— WHAT TO WORK ON —
Produce a word-for-word restatement of the lines from the line with "one way, the" to the end of the listing below, inclusive.

:: RECORDS PROVIDED ::

import Literature.NumberTheory.LFunctions.FeketePolyaKernelReweightedQuadratic
import HarnessLib

/-!
# No real zero for real primitive characters of conductor `16280 ≤ q ≤ 17542`: REWEIGHTED Fekete–Pólya rows, in the kernel

Topic `Literature/NumberTheory/LFunctions`; namespace `Literature.NumberTheory.LFunctions`. THEOREMS only (no
definition, no named fact, no `sorry`; standard axioms): one PUBLIC theorem **`noRealZero{Odd,Even}_fp_<q>`** per
fundamental discriminant `D`, `|D| = q ∈ [16280, 17542]`, with NO plain Fekete–Pólya witness in the scanned range but a REWEIGHTED one — the coefficients of `L(s, χ)·G(s)`, `G(s) = ∏(1 + ε_p p^(-s))` (`ε_p = ∓χ(p)`: remove / double the multiples of `p`; `ε_p = ±1` at `p ∣ q`), have non-negative iterated sums of some order over one period (`FeketePolyaReweighted.lean`, `FeketePolyaKernelCertificatesWeighted{,Wrappers}.lean`) — for every primitive
quadratic `χ` mod `q` of the parity of `D` and every `σ ∈ (0, 1)`, `L(σ, χ) ≠ 0` (statement shape of the
`interval_cases` bullets of the `NoRealZero{Odd,Even}…` range files, so a range assembly cites them by name).
Cell `parity-realchar`, kernel floor of the wide column (TARGET §2 row 19), Fekete–Pólya lane (seat prover-2).

Method (engine v4, reweighted): `FeketePolyaKernelCertificatesWeighted{,Wrappers}.lean` — the iterated partial sums of
order `K` of the reweighted value stream are non-negative over one period `N`, decided in the kernel BLOCKWISE on packed
base-`2^b` digits (`blockCertD b e K N D₀ (rwTabs kind b ps N (twOf fs))`: weight tables = sums of dilated sign tables of the character from the
quadratic-residue bitsets of the prime factors of the conductor — the factor list is part of each certificate,
primality by `norm_num` — prefix sums by one big-integer multiplication per order and block, sign test by one
AND), hence `G(σ)·ℜL(σ, χ) > 0` (the Laplace-integral form of MV (5.23) with the substitution `t ↦ dt`, `FeketePolyaReweighted`) and
`L(σ, χ) ≠ 0`.  Witnesses `(G, K)` from the reweighted scan of this seat (`HOME/parity-realchar-prover-2/tools-v4/fpscan4.c`, primes `≤ 17`,
periods `≤ 2·10⁶`; no kit); the digit width `b` is two bits above the size of
the running-sum bound recorded by the scan.  1 characters in this file (est. 40 kernel-s).
Only the rows RESCUED by the reweighted scan (and not already covered by a plain witness) appear here; the rest stays with the
truncation certificates of the companion lane.

## References

* H. L. Montgomery, R. C. Vaughan, *Multiplicative Number Theory I*, CUP 2007, §9.3 Thm 9.13, §11.2.1
  Exercises 7–8. [MontgomeryVaughan2007]
* M. Fekete, G. Pólya, *Über ein Problem von Laguerre*, Rend. Circ. Mat. Palermo 34 (1912) 89–120. [FeketePolya1912]
-/

namespace Literature.NumberTheory.LFunctions

open FeketePolyaKernel

set_option maxHeartbeats 400000 in
/-- `D = 16280`: the even character `χ₋₈·(·/2035)` of conductor `16280` (`2035`: 5 · 11 · 37) — NO plain Fekete–Pólya witness in the scanned range; REWEIGHTED witness: the coefficients of `L(s, χ)·(1 + 2^{-2s}) (1 + 5^{-2s})` have non-negative iterated sums of order `5` over the period `1628000` (block certificate, digits of `85` bits, splitting depth `13`); est. `40.4` kernel-s. [cite: MontgomeryVaughan2007, §11.2.1 Exercises 7 (g), 8] -/
theorem noRealZeroEven_fp_16280 :
    ∀ χ : DirichletCharacter ℂ 16280, χ.IsQuadratic → χ.IsPrimitive → χ.Even →
      ∀ σ : ℝ, 0 < σ → σ < 1 → χ.LFunction σ ≠ 0 :=
  good_even_of_eight_rw2 [5, 11, 37] (by norm_num) (by decide) (by decide) [(2, 0, 1), (5, 0, 1)] 1628000 5 85 13 (by decide) (by decide) (by decide) (by decide) (by decide) (by decide)
    (Or.inr (by decide +kernel)) (Or.inl (by decide +kernel))

end Literature.NumberTheory.LFunctions
import Summits.NavierStokesRegularity.NavierStokesRegularity.Theorems.ForcedAmplifierBridge
import Literature.Analysis.FunctionSpaces.TorusClassicalNSHorizonPatching

/-!
# `ForcedAmplifier.Exactness` HOLDS (route `ForcedAmplifier`, aside, decomp-ns node N31, negative board)

Route `Summits/NavierStokesRegularity/NavierStokesRegularity/Theses/ForcedAmplifier.lean`
(`closes_target` = the erratum leaf D♯ `NavierStokesBreakdownPeriodicPressurePeriodic`).  The aside
`Exactness` (stmt-NavierStokesRegularity-28105) is the CONVERSE board translation certifying that the
decomposition loses nothing: a D♯ datum at viscosity `ν` refutes Tao's 2013 Conjecture 1.8 (torus form,
periodic pressure, forces jointly smooth on `[0,∞) × 𝕋³`) at the same viscosity.  Together with the
in-cone support `Bridge` (`Theorems/ForcedAmplifierBridge.lean`) it gives, unconditionally,
D♯ ⟺ «Conjecture 1.8 fails at every viscosity» (`target_iff_not_smoothForcedRegular`); in particular
D♯ ⟹ `QuantitativeGap` vacuously (the door is a CONSEQUENCE of the target — the Lean half of its WEAKER
tag; deliberately NOT stated as a theorem with head `QuantitativeGap` here, so that no file audit reads a
conditional implication as a proof of the open crux stmt-NavierStokesRegularity-28102).

Proof (port of the lens-4 g25 proof `ForcedAmplifierBridge.exactness_holds`, sha256 `c174d19f…`, critic
CLEARED (KERNEL) rows 251/252, onto the def-free route declaration): descend `(U₀, F)` to the torus
(`u₀ := U₀ ∘ repr`, `f(t) := F(t) ∘ repr`, so `lift u₀ = U₀`, `lift (f t) = F t` for `t ≥ 0` by
`Torus.lift_descend_holds`; `f` is jointly smooth on `[0,∞) × 𝕋³` because its space–time lift agrees
with `uncurry F` on the half-space); if every slab `[0,T]` carried a classical solution from `u₀`,
forward uniqueness patches them to `[0,∞)` (`Torus.IsClassicalNSSolutionOn.exists_Ici_iff_forall_Icc`,
tree file `TorusClassicalNSHorizonPatching`), and the lift (`IsClassicalNSSolutionOn.of_torus_holds`)
with the original force put back (`ForcedAmplifierBridge.classicalNS_congr`) is a smooth solution on
`ℝ³ × [0,∞)` from `U₀` with periodic velocity and pressure — contradicting D♯.
[cite: RobinsonRodrigoSadowskiCUP2016, §8.1; Tao2013Localisation, Thm 5.1 (uniqueness) and Conj. 1.8;
FeffermanClay2006, (D) + errata]
-/

set_option linter.dupNamespace false

noncomputable section

open Set Function Filter
open scoped ContDiff Topology
open Literature.Analysis.FunctionSpaces Literature.Analysis.FluidPDE

namespace Summit.NavierStokesRegularity.NavierStokesRegularity.Theorems.ForcedAmplifierExactness

/-- Local notation: the flat unit 3-torus. -/
local notation "T3" => UnitAddTorus (Fin 3)
/-- Local notation: Euclidean 3-space. -/
local notation "R3" => EuclideanSpace ℝ (Fin 3)

/-- **`Exactness` HOLDS** (aside stmt-NavierStokesRegularity-28105 of route `ForcedAmplifier`): a D♯
datum at viscosity `ν` refutes Tao's Conjecture 1.8 at `ν`.
[cite: RobinsonRodrigoSadowskiCUP2016, §8.1; Tao2013Localisation, Thm 5.1; FeffermanClay2006, (D) + errata] -/
theorem exactness_holds : Theses.ForcedAmplifier.Exactness := by
  intro ν hν hB hS
  obtain ⟨U₀, F, hU₀, hdiv, hperU₀, hF, hperF, -, hno⟩ := hB
  -- the descended datum and force
  set u₀ : T3 → R3 := fun z => U₀ (Torus.repr z) with hu₀def
  set fT : ℝ → T3 → R3 := fun t z => F t (Torus.repr z) with hfTdef
  have hlift₀ : Torus.lift u₀ = U₀ := Torus.lift_descend_holds U₀ hperU₀
  have hliftF : ∀ t : ℝ, 0 ≤ t → Torus.lift (fT t) = F t := fun t ht =>
    Torus.lift_descend_holds (F t) (hperF t ht)
  have hsm₀ : Torus.IsSmooth u₀ := by
    show ContDiff ℝ ∞ (Torus.lift u₀)
    rw [hlift₀]
    exact hU₀
  have hdiv₀ : Torus.IsDivFree u₀ := by
    refine (isDivFree_lift_iff (hsm₀.isContDiff (by simp))).1 ?_
    rw [hlift₀]
    exact hdiv
  have hfT : Torus.IsSmoothSpaceTimeOn (Ici 0) fT := by
    unfold Torus.IsSmoothSpaceTimeOn
    refine hF.congr ?_
    intro z hz
    exact congrFun (hliftF z.1 (mem_prod.1 hz).1) z.2
  -- classical solutions on every slab `[0, T]`, patched to `[0, ∞)` by forward uniqueness
  have hall : ∀ T : ℝ, 0 < T → ∃ (u : ℝ → T3 → R3) (p : ℝ → T3 → ℝ),
      Torus.IsClassicalNSSolutionOn (Icc 0 T) ν fT u p ∧ u 0 = u₀ :=
    fun T hT => hS T hT u₀ hsm₀ hdiv₀ fT hfT
  obtain ⟨u, p, hcl, h0⟩ :=
    (Torus.IsClassicalNSSolutionOn.exists_Ici_iff_forall_Icc (f := fT) (u₀ := u₀) hν.le).2 hall
  -- lift to `ℝ³ × [0, ∞)` and put the original force back
  have hR : IsClassicalNSSolutionOn (Ici 0) ν (fun t => Torus.lift (fT t))
      (fun t => Torus.lift (u t)) (fun t => Torus.lift (p t)) :=
    IsClassicalNSSolutionOn.of_torus_holds hcl
  have hR' : IsClassicalNSSolutionOn (Ici 0) ν F (fun t => Torus.lift (u t))
      (fun t => Torus.lift (p t)) :=
    ForcedAmplifierBridge.classicalNS_congr hR (fun t ht => (hliftF t (mem_Ici.1 ht)).symm)
      (fun _ _ => rfl) (fun _ _ => rfl)
  have h0' : (fun t => Torus.lift (u t)) 0 = U₀ := by
    show Torus.lift (u 0) = U₀
    rw [h0, hlift₀]
  obtain ⟨hns, hUs, hPs⟩ := isNavierStokesSolution_and_smooth_iff.2 ⟨hR', h0'⟩
  exact hno ⟨fun t => Torus.lift (u t), fun t => Torus.lift (p t), hUs, hPs, hns,
    fun t _ => ⟨Torus.isLatticePeriodic_lift (u t), Torus.isLatticePeriodic_lift (p t)⟩⟩

/-! ## Consequences: the board translation is exact -/

/-- **Board translation, unconditional**: the erratum leaf D♯ says exactly that Tao's Conjecture 1.8
(torus form, periodic pressure, forces smooth on `[0,∞) × 𝕋³`) fails at every viscosity — `Exactness`
one way, the in-cone support `Bridge` (`ForcedAmplifierBridge.bridge_holds`) the other. -/
theorem target_iff_not_smoothForcedRegular :
    NavierStokesBreakdownPeriodicPressurePeriodic ↔
      ∀ ν : ℝ, 0 < ν → ¬ (∀ T : ℝ, 0 < T → ∀ u₀ : T3 → R3, Torus.IsSmooth u₀ → Torus.IsDivFree u₀ →
        ∀ f : ℝ → T3 → R3, Torus.IsSmoothSpaceTimeOn (Ici 0) f →
          ∃ (u : ℝ → T3 → R3) (p : ℝ → T3 → ℝ), Torus.IsClassicalNSSolutionOn (Icc 0 T) ν f u p ∧
            u 0 = u₀) :=
  ⟨fun h ν hν => exactness_holds ν hν (h ν hν),
    fun h ν hν => ForcedAmplifierBridge.bridge_holds ν hν (h ν hν)⟩

end Summit.NavierStokesRegularity.NavierStokesRegularity.Theorems.ForcedAmplifierExactness

end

:::

— ANSWER TO THIS EXERCISE —
one way, the in-cone support `Bridge` (`ForcedAmplifierBridge.bridge_holds`) the other. -/
theorem target_iff_not_smoothForcedRegular :
    NavierStokesBreakdownPeriodicPressurePeriodic ↔
      ∀ ν : ℝ, 0 < ν → ¬ (∀ T : ℝ, 0 < T → ∀ u₀ : T3 → R3, Torus.IsSmooth u₀ → Torus.IsDivFree u₀ →
        ∀ f : ℝ → T3 → R3, Torus.IsSmoothSpaceTimeOn (Ici 0) f →
          ∃ (u : ℝ → T3 → R3) (p : ℝ → T3 → ℝ), Torus.IsClassicalNSSolutionOn (Icc 0 T) ν f u p ∧
            u 0 = u₀) :=
  ⟨fun h ν hν => exactness_holds ν hν (h ν hν),
    fun h ν hν => ForcedAmplifierBridge.bridge_holds ν hν (h ν hν)⟩

end Summit.NavierStokesRegularity.NavierStokesRegularity.Theorems.ForcedAmplifierExactness

end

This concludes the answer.